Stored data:

import Summits.CriticalPhenomena.PercolationContinuityZ3.Theorems.PercNearOneGluingNoHeavyQuantBlobLawSizeBias
import HarnessLib

/-!
# QUANT lane R8, T-DEC: n EQUAL BLOBS WITH ARBITRARY GATES `gᵢ ∈ [1/2, 1)` ARE HEAVY AT THEIR AVERAGE GATE, FOR EVERY n —
# the general-gates reflection capacity of the Poisson-binomial law, by ratio monotonicity, size bias and Chebyshev
# (prim-quant-census-2 gen 82, file 2 of 2)

builds on p205010 (kernel theorem, internal audit signed; external expert review pending)

Support file (`--supports stmt-CriticalPhenomena-4575`), QUANT lane census seat prim-quant-census-2 (gen 82); memo
`run/shared/lean/prim/quant/prim-quant-census-2-g82/REFLECTION-G82.md`.  Theorems only, standard axioms, no sorries, no definitions.

THE QUESTION (memo AFL-G81 §2 "not done", §5).  Conjecture BLOB-AFL (`…/prim-quant-census-2-g80/TRIPLE-G80.md` §5): the law of `n` blobs of a
common size `k` with gates `g₁..g_n` is HEAVY-DEC at the AVERAGE gate `(Σgᵢ)/n` with target its mean `k·Σgᵢ`.  Kernel before this file: every
gate vector up to width 4, every width when `Σg ≤ 2` (`heavy_blobLaw_of_mean_le_two`), and every width with EQUAL gates `g ≥ 1/2`
(`heavy_blobLaw_replicate_of_half_le`, via the reflection certificate `heavy_of_reflection` and the one-line capacity `(1−g)^{n−2j−1} ≤ g^{n−2j−1}`).
The general-gates reflection capacity was known only numerically (AFL-G81 §3.4: 3 000 vectors per `n ≤ 15`, never violated, tight at all `½`).

THE THEOREM (uniform in `n` AND in the gate vector).  Write `P_G(j)` for the Poisson-binomial point mass of the gate list `G` (`n = |G|`,
`S = ΣG`), i.e. `blobLaw (G.map (k, ·)) (j·k)`; the toolkit (`pb_ratio_mono`, `pb_choose_mono`, `pb_size_bias_succ/fail`, `exists_common_remainder`,
`blobLaw_perm`) is `…QuantBlobLawSizeBias` (file 1 of 2).
* `pb_loo_pair_nonneg` — for gates in `[1/2,1]` and `2j + 1 ≤ n` the leave-one-out masses are ordered like the gates:
  `(g_m − g_l)·(P_{G∖m}(j) − P_{G∖l}(j)) = (g_m − g_l)²·(P_W(j) − P_W(j−1)) ≥ 0`, `W` the common remainder (`exists_common_remainder`,
  `blobLaw_perm`, `slice_comm`) and `P_W(j) ≥ P_W(j−1)` by ratio monotonicity (`|W| = n − 2 ≥ 2j − 1`).
* `pb_key_ineq` — Chebyshev's sum inequality (`chebyshev_sum_ineq`) on these: **`S·(n − j)·P_G(j) ≤ (n − S)·(j + 1)·P_G(j+1)`** (`2j+1 ≤ n`).
* **`pb_reflection_capacity`** — with the ratio-monotone chain from `j + 1` to `n − j`: **`S·P_G(j) ≤ (n − S)·P_G(n − j)`** for gates in `[1/2, 1]`
  and `2j + 1 ≤ n`; equivalently `e_{n−j}(o)·Σ(1−gᵢ) ≥ e_j(o)·Σgᵢ` for the odds `oᵢ ≥ 1`; EQUALITY for every `j` at all gates `= 1/2`, so the
  hypothesis `gᵢ ≥ 1/2` cannot be weakened termwise (it is false for general gates, AFL-G81 §3.4).
* **`heavy_blobLaw_gates_of_half_le`** / list form **`heavy_blobLaw_of_half_le_gates`** — `n` EQUAL BLOBS WITH ARBITRARY GATES `gᵢ ∈ [1/2, 1)` ARE
  HEAVY AT FLOOR `(Σgᵢ)/n` AND TARGET `k·Σgᵢ`, EVERY `n`, EVERY `k` (`heavy_of_reflection`; a low atom `j·k`, `2j < S ≤ n`, has `2j+1 ≤ n`).
  `decAtT_blobLaw_gates_of_half_le` / `decAtT_blobLaw_of_half_le_gates`: DEC at every layer.  Supersedes `heavy_blobLaw_replicate_of_half_le`.
NET.  Conjecture BLOB-AFL is now kernel for EVERY width on both flanks `Σg ≤ 2` and `min g ≥ 1/2` with arbitrary gates; what remains is the middle
band (`min g < 1/2`, `Σg > 2`) beyond width 4 (memo AFL-G81 §3.5).

HONEST STATUS.  Tool; `SiblingStep`, `FarTreeRow`, `GluedLemmaW`, `GluedDominatedMass` OPEN; RATE class (log\*) / honest sentence of
`run/shared/lean/prim/quant/README.md` unchanged.  [this work]; Chebyshev's sum inequality and the size-bias identity are classical [folklore].
Nothing here is cited as a published result.  The gluing rows served [cite: KozmaNitzan2024, Conjecture 3 (p. 15)]; product measure
[cite: Grimmett1999, §1.3 p. 10].
-/


noncomputable section

open scoped BigOperators

namespace Summit.CriticalPhenomena.PercolationContinuityZ3.Theorems
namespace Quant

open Finset

/-- the two-point law `{lo, hi; g}` (as in `…QuantLawDEC`) -/
local notation3 "TP[" lo ", " hi ", " g ", " h "]" =>
  (g : ℝ) * (if (h : ℕ) = (hi : ℕ) then (1 : ℝ) else 0) + (1 - (g : ℝ)) * (if (h : ℕ) = (lo : ℕ) then (1 : ℝ) else 0)

/-- the Poisson-binomial point mass `P_G(j)`: the law of the blobs `(k, g)`, `g ∈ G`, at the atom `j·k` -/
local notation3 "PB[" k ", " G ", " j "]" => LawDec.blobLaw (List.map (fun g : ℝ => ((k : ℕ), g)) G) ((j : ℕ) * (k : ℕ))

namespace LawDec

Activity: Pull from the data each line where the string "only" turns up.

Answer area:
`run/shared/lean/prim/quant/prim-quant-census-2-g82/REFLECTION-G82.md`.  Theorems only, standard axioms, no sorries, no definitions.
The general-gates reflection capacity was known only numerically (AFL-G81 §3.4: 3 000 vectors per `n ≤ 15`, never violated, tight at all `½`).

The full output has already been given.